Ken Burns in the Classroom

Ken Burns in the Classroom

Creating an indispensable resource for teachers

For over thirty years, Ken Burns has written and directed documentaries known nationwide for depicting historical events from different perspectives. Thousands of middle and high school social studies teachers have leveraged these famous documentaries from Ken Burns and his collaborators to help students emotionally connect with what they are learning in class.

The Challenge

While teachers have leveraged Ken Burns content in the classroom, it usually involved finding a DVD or other source and fastforwarding through it to find that one clip to show to their students. PBS worked with Florentine Films, WETA, and other organizations to design and develop a better experience for teachers. We set out to create a Ken Burns Experience on PBS LearningMedia that provides a rich, well-branded, and engaging experience for teachers and students. 

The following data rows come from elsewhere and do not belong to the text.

import Summits.BirchSwinnertonDyer.BirchSwinnertonDyer.Theorems.ErratumRoadFiveBoundedCongruenceLimit
import HarnessLib

/-!
# Route `ErratumRoadFive` (K2), crux (T) `Rest3TorsionBranchAtFive` (item stmt-BirchSwinnertonDyer-19702):
# the Fitting-ideal inequality for an extension, `Fitt₀(K)·Fitt₀(Q) ⊆ Fitt₀(A)` for `K → A ↠ Q` exact
# (Stacks 07ZA (4), `k = l = 0`), and `d^n ∈ Fitt₀(K)` for `d ∈ Ann(K)`, `K` `n`-generated — the two
# algebra facts that turn «the control defect is finite of bounded order and exponent» (memo §31.2)
# into the defect binder `hD` of `BoundedCongruenceLimit.mul_fittingIdeal_le_span_of_congruences`
# (p457703)

Cell `bsd-stepL` (run/shared/lean/pub/bsd-stepL/), seat `bsd-stepL-bdp` (prover g13, 2026-08-26), memo
`HOME/proof/PROOF-BDP.md` §31.3 (2); `--supports stmt-BirchSwinnertonDyer-19702 --as helper`.

HONEST FRAMING: PURE COMMUTATIVE ALGEBRA over an arbitrary commutative ring (theorems only; no
definition, no named fact, no `sorry`); nothing about Selmer groups or `p`-adic `L`-functions is asserted;
nothing is booked; no census word, tier or label moves (T7).

## What

* `pow_mem_fittingIdeal_zero_of_mem_annihilator` — if `M` is generated by `n` elements and `d` kills
  `M`, then `d ^ n ∈ Fitt₀(M)` (the diagonal relation matrix `d·1ₙ`; Stacks 07ZA (2) in the form used).
* `fittingIdeal_zero_mul_le_of_exact` — for `R`-linear `f : K → A`, `g : A → Q` with `range f = ker g`
  and `g` surjective (`K`, `Q` finite): `Fitt₀(K)·Fitt₀(Q) ⊆ Fitt₀(A)` (Stacks 07ZA (4) with `k = l = 0`).
  Proof (Eisenbud §20.2 ∕ Stacks): generate `A` by lifts `x̃` of generators `x` of `Q` followed by the
  images `f κ` of generators `κ` of `K`; a square relation matrix `ρ_Q` of `x` lifts to relations
  `(ρ_Q | −c)` of `(x̃, fκ)` (the defect `∑ ρ_Q x̃ ∈ ker g = f(K)` written on `κ`), a square relation
  matrix `ρ_K` of `κ` gives relations `(0 | ρ_K)`; the resulting block-triangular minor has determinant
  `det ρ_Q · det ρ_K` (`Matrix.det_fromBlocks_zero₂₁`).
* `span_pow_mul_fittingIdeal_zero_le_of_exact` — the shape consumed by §31.3 (2): if moreover `K` is
  generated by `n` elements and killed by `d`, then `(d^n)·Fitt₀(Q) ⊆ Fitt₀(A)`; with
  `A = N_m/I^mN_m`, `Q = Q_m` and `BoundedCongruenceLimit.defect_le_sup_of_le_quotient` this is the binder
  `hD` (`D = (d^n)`, `d = p^k`, `n = c₀`).

References: [StacksProject] Tag 07ZA (2), (4); [Eisenbud1995] §20.2, Cor. 20.4; tree
`Literature/RingTheory/FittingIdeal/{Basic,FittingLemma,Functoriality}.lean` (`Module.relMinorIdeal`,
Fitting's lemma `Module.fittingIdeal_eq_relMinorIdeal`).
-/

set_option autoImplicit false
-- the Theorems namespace of this sub repeats the summit name by design (D-0017 nested layout)
set_option linter.dupNamespace false

noncomputable section

open Literature.RingTheory.FittingIdeal

namespace Summit.BirchSwinnertonDyer.BirchSwinnertonDyer.Theorems.FittingExtension

universe u v w w'

variable {R : Type u} [CommRing R]

/-! ### §1 `d^n ∈ Fitt₀(M)` for an `n`-generated module killed by `d` -/

/-- **`d^n ∈ Fitt₀(M)`** if `x₁, …, xₙ` generate `M` and `d ∈ Ann(M)`: the diagonal matrix `d·1ₙ` is a
relation matrix among the `xᵢ`, and its determinant is `d^n` (Stacks 07ZA (2): `Ann(M)^n ⊆ Fitt₀(M)`,
in the form used). [cite: StacksProject, Tag 07ZA (2)] -/
theorem pow_mem_fittingIdeal_zero_of_span_eq_top {M : Type v} [AddCommGroup M] [Module R M] {n : ℕ}
    (x : Fin n → M) (hx : Submodule.span R (Set.range x) = ⊤) {d : R}
    (hd : ∀ m : M, d • m = 0) : d ^ n ∈ Module.fittingIdeal R M 0 := by
  classical
  rw [Module.fittingIdeal_eq_relMinorIdeal x hx 0, Nat.sub_zero]
  have h := Module.det_mem_relMinorIdeal (R := R) x
    (fun i l => (Matrix.diagonal fun _ : Fin n => d) i l)
    (fun i => by simp [Matrix.diagonal_apply, ite_smul, hd]) id
  have hmat : (Matrix.of fun i i' : Fin n => (Matrix.diagonal fun _ : Fin n => d) i (id i')) =
      Matrix.diagonal (fun _ : Fin n => d) := by
    ext i i'; rfl
  rwa [hmat, Matrix.det_diagonal, Finset.prod_const, Finset.card_univ, Fintype.card_fin] at h

/-- **`d^n ∈ Fitt₀(M)`** for a module generated by `n` elements (some generating family of size `n`) and
killed by `d`. [cite: StacksProject, Tag 07ZA (2)] -/
theorem pow_mem_fittingIdeal_zero_of_mem_annihilator {M : Type v} [AddCommGroup M] [Module R M] {n : ℕ}
    (hgen : ∃ x : Fin n → M, Submodule.span R (Set.range x) = ⊤) {d : R}
    (hd : d ∈ Module.annihilator R M) : d ^ n ∈ Module.fittingIdeal R M 0 := by
  obtain ⟨x, hx⟩ := hgen
  exact pow_mem_fittingIdeal_zero_of_span_eq_top x hx fun m => Module.mem_annihilator.mp hd m

/-! ### §2 `Fitt₀(K)·Fitt₀(Q) ⊆ Fitt₀(A)` for `K → A ↠ Q` exact -/

section Extension

variable {K : Type v} {A : Type w} {Q : Type w'} [AddCommGroup K] [Module R K] [AddCommGroup A]
  [Module R A] [AddCommGroup Q] [Module R Q]

/-- The combined family: lifts of the generators of `Q`, then the images of the generators of `K`,
generates `A`. [cite: Eisenbud1995, §20.2] -/
theorem span_append_eq_top (f : K →ₗ[R] A) (g : A →ₗ[R] Q) (hfg : Function.Exact f g)
    {n r : ℕ} (x : Fin n → Q) (hx : Submodule.span R (Set.range x) = ⊤)
    (κ : Fin r → K) (hκ : Submodule.span R (Set.range κ) = ⊤)
    (xt : Fin n → A) (hxt : ∀ l, g (xt l) = x l) :
    Submodule.span R (Set.range (Fin.append xt (fun t => f (κ t)))) = ⊤ := by
  rw [Submodule.eq_top_iff']
  intro a
  -- write `g a` on the generators of `Q`
  obtain ⟨c, hc⟩ := (Submodule.mem_span_range_iff_exists_fun R).mp
    (show g a ∈ Submodule.span R (Set.range x) by rw [hx]; exact Submodule.mem_top)
  -- the defect lies in `ker g = range f`
  have hker : g (a - ∑ i, c i • xt i) = 0 := by
    simp only [map_sub, map_sum, map_smul, hxt, hc, sub_self]
  obtain ⟨k, hk⟩ := (hfg _).mp hker
  obtain ⟨e, he⟩ := (Submodule.mem_span_range_iff_exists_fun R).mp
    (show k ∈ Submodule.span R (Set.range κ) by rw [hκ]; exact Submodule.mem_top)
  have ha : a = ∑ i, c i • xt i + ∑ t, e t • f (κ t) := by
    have : ∑ t, e t • f (κ t) = f k := by
      rw [← he]; simp only [map_sum, map_smul]
    rw [this, hk]; abel
  rw [ha]
  refine Submodule.add_mem _ (Submodule.sum_mem _ fun i _ => Submodule.smul_mem _ _ ?_)
    (Submodule.sum_mem _ fun t _ => Submodule.smul_mem _ _ ?_)
  · exact Submodule.subset_span ⟨Fin.castAdd r i, Fin.append_left _ _ i⟩
  · exact Submodule.subset_span ⟨Fin.natAdd n t, Fin.append_right _ _ t⟩

/-- **Stacks 07ZA (4) for `k = l = 0`: `Fitt₀(K)·Fitt₀(Q) ⊆ Fitt₀(A)`** whenever `K —f→ A —g→ Q → 0`
is exact (`range f = ker g`, `g` onto; `f` need not be injective) and `K`, `Q` are finite. Proof: with
`A` generated by `(x̃, fκ)` as in `span_append_eq_top`, a square relation matrix `ρ_Q` among the
generators `x` of `Q` lifts to relations `(ρ_Q | −c)` among `(x̃, fκ)`, a square relation matrix `ρ_K`
among `κ` gives relations `(0 | ρ_K)`; for any column choices the resulting `(n+r) × (n+r)` minor is
block upper-triangular with determinant `det(ρ_Q-minor)·det(ρ_K-minor)`; by Fitting's lemma these
products generate `Fitt₀(Q)·Fitt₀(K)`. [cite: StacksProject, Tag 07ZA (4)] [cite: Eisenbud1995, §20.2] -/
theorem fittingIdeal_zero_mul_le_of_exact [Module.Finite R K] [Module.Finite R Q]
    (f : K →ₗ[R] A) (g : A →ₗ[R] Q) (hfg : Function.Exact f g) (hg : Function.Surjective g) :
    Module.fittingIdeal R K 0 * Module.fittingIdeal R Q 0 ≤ Module.fittingIdeal R A 0 := by
  classical
  obtain ⟨n, x, hx⟩ := Module.Finite.exists_fin (R := R) (M := Q)
  obtain ⟨r, κ, hκ⟩ := Module.Finite.exists_fin (R := R) (M := K)
  -- lifts of the generators of `Q`
  choose xt hxt using fun l => hg (x l)
  -- the generating family of `A`
  set y : Fin (n + r) → A := Fin.append xt (fun t => f (κ t)) with hy_def
  have hy : Submodule.span R (Set.range y) = ⊤ := span_append_eq_top f g hfg x hx κ hκ xt hxt
  rw [Module.fittingIdeal_eq_relMinorIdeal κ hκ 0, Module.fittingIdeal_eq_relMinorIdeal x hx 0,
    Module.fittingIdeal_eq_relMinorIdeal y hy 0, Nat.sub_zero, Nat.sub_zero, Nat.sub_zero]
  -- reduce to generators of the two minors ideals
  rw [Module.relMinorIdeal, Module.relMinorIdeal, Ideal.span_mul_span']
  refine Ideal.span_le.mpr ?_
  rintro _ ⟨dK, ⟨ρK, σK, hρK, rfl⟩, dQ, ⟨ρQ, σQ, hρQ, rfl⟩, rfl⟩
  -- each `∑ ρQ i l • x̃ l` lies in `ker g = range f`; write it on `κ`
  have hkerQ : ∀ i, g (∑ l, ρQ i l • xt l) = 0 := fun i => by
    simp only [map_sum, map_smul, hxt, hρQ i]
  choose k hk using fun i => (hfg _).mp (hkerQ i)
  choose c hc using fun i => (Submodule.mem_span_range_iff_exists_fun R).mp
    (show k i ∈ Submodule.span R (Set.range κ) by rw [hκ]; exact Submodule.mem_top)
  -- the relations among `y`
  let P : Fin (n + r) → Fin (n + r) → R :=
    Fin.append (fun i => Fin.append (ρQ i) (fun t => -c i t)) (fun b => Fin.append 0 (ρK b))
  have hP : ∀ i, ∑ l, P i l • y l = 0 := by
    intro i
    refine Fin.addCases (fun a => ?_) (fun b => ?_) i
    · simp only [P, hy_def, Fin.append_left, Fin.sum_univ_add, Fin.append_right]
      have h1 : ∑ t, (-c a t) • f (κ t) = -f (k a) := by
        rw [← hc a]
        simp only [map_sum, map_smul, neg_smul, Finset.sum_neg_distrib]
      rw [h1, hk a, add_neg_cancel]
    · simp only [P, hy_def, Fin.append_right, Fin.sum_univ_add, Fin.append_left, Pi.zero_apply,
        zero_smul, Finset.sum_const_zero, zero_add]
      have h2 : ∑ t, ρK b t • f (κ t) = f (∑ t, ρK b t • κ t) := by
        simp only [map_sum, map_smul]
      rw [h2, hρK b, map_zero]
  -- the column choice
  let τ : Fin (n + r) → Fin (n + r) := Fin.append (fun a' => Fin.castAdd r (σQ a')) (fun b' => Fin.natAdd n (σK b'))
  have hmem := Module.det_mem_relMinorIdeal y P hP τ
  -- the minor is block upper-triangular
  have hblock : (Matrix.of fun i i' => P i (τ i')) =
      Matrix.reindex finSumFinEquiv finSumFinEquiv
        (Matrix.fromBlocks (Matrix.of fun a a' => ρQ a (σQ a'))
          (Matrix.of fun a b' => -c a (σK b')) 0 (Matrix.of fun b b' => ρK b (σK b'))) := by
    ext i i'
    simp only [Matrix.reindex_apply, Matrix.submatrix_apply, Matrix.of_apply]
    refine Fin.addCases (fun a => ?_) (fun b => ?_) i <;>
      refine Fin.addCases (fun a' => ?_) (fun b' => ?_) i'
    · simp [P, τ, finSumFinEquiv_symm_apply_castAdd, Fin.append_left]
    · simp [P, τ, finSumFinEquiv_symm_apply_castAdd, finSumFinEquiv_symm_apply_natAdd,
        Fin.append_left, Fin.append_right]
    · simp [P, τ, finSumFinEquiv_symm_apply_castAdd, finSumFinEquiv_symm_apply_natAdd,
        Fin.append_left, Fin.append_right]
    · simp [P, τ, finSumFinEquiv_symm_apply_natAdd, Fin.append_right]
  rw [hblock, Matrix.det_reindex_self, Matrix.det_fromBlocks_zero₂₁] at hmem
  show (Matrix.of fun i i' => ρK i (σK i')).det * (Matrix.of fun i i' => ρQ i (σQ i')).det ∈
    Module.relMinorIdeal R y (n + r)
  rw [mul_comm]
  exact hmem

/-- **The shape consumed by memo §31.3 (2).** If `K —f→ A —g→ Q → 0` is exact with `g` onto, `K` is
generated by `n` elements and killed by `d`, then `(d^n)·Fitt₀(Q) ⊆ Fitt₀(A)`. With `A = N_m/I^mN_m`
(`N_m = X^Σ_ac(A_{g_m})`), `Q = Q_m` (the dual residual Selmer group), `K` the control defect (finite
of order `≤ p^{c₀}`, exponent `p^k`: `n = c₀`, `d = p^k`) and
`BoundedCongruenceLimit.defect_le_sup_of_le_quotient`, this is the binder `hD` of
`BoundedCongruenceLimit.mul_fittingIdeal_le_span_of_congruences` (p457703) with `D = (p^{k c₀})`.
[cite: StacksProject, Tag 07ZA (2), (4)] -/
theorem span_pow_mul_fittingIdeal_zero_le_of_exact [Module.Finite R Q]
    (f : K →ₗ[R] A) (g : A →ₗ[R] Q) (hfg : Function.Exact f g) (hg : Function.Surjective g)
    {n : ℕ} (hgen : ∃ κ : Fin n → K, Submodule.span R (Set.range κ) = ⊤) {d : R}
    (hd : d ∈ Module.annihilator R K) :
    Ideal.span {d ^ n} * Module.fittingIdeal R Q 0 ≤ Module.fittingIdeal R A 0 := by
  haveI : Module.Finite R K := by
    obtain ⟨κ, hκ⟩ := hgen
    exact ⟨by rw [← hκ]; exact Submodule.fg_span (Set.finite_range κ)⟩
  calc Ideal.span {d ^ n} * Module.fittingIdeal R Q 0
      ≤ Module.fittingIdeal R K 0 * Module.fittingIdeal R Q 0 :=
        Ideal.mul_mono_left ((Ideal.span_singleton_le_iff_mem _).mpr
          (pow_mem_fittingIdeal_zero_of_mem_annihilator hgen hd))
    _ ≤ Module.fittingIdeal R A 0 := fittingIdeal_zero_mul_le_of_exact f g hfg hg

end Extension

end Summit.BirchSwinnertonDyer.BirchSwinnertonDyer.Theorems.FittingExtension

end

In order to do this, I led the team as product manager to create a web experience that responded to teachers’ needs. We reviewed and curated Ken Burns educational content for the classroom and developed new, dynamic experiences for upcoming films. I also led research to better understand teacher and student needs in the classroom. And finally, we designed, built, and iterated on new site functionality to better serve teacher and content contributor needs.

Performance Goals

The Process

I took the lead defining the process for this project as product manager. We were awarded the grant to work on this experience for teachers in June and decided we wanted to launch in time for the National Council for the Social Studies annual conference in November.

As product manager, my process leans heavily into the design thinking phases: empathize, define, ideate, prototype, and test. I also utilize Lean UX and Agile methodologies to help projects run efficiently and stay on schedule.

Timeline

To help with stakeholder expectations and collaboration, I created a high-level timeline, along with a shared calendar noting milestones.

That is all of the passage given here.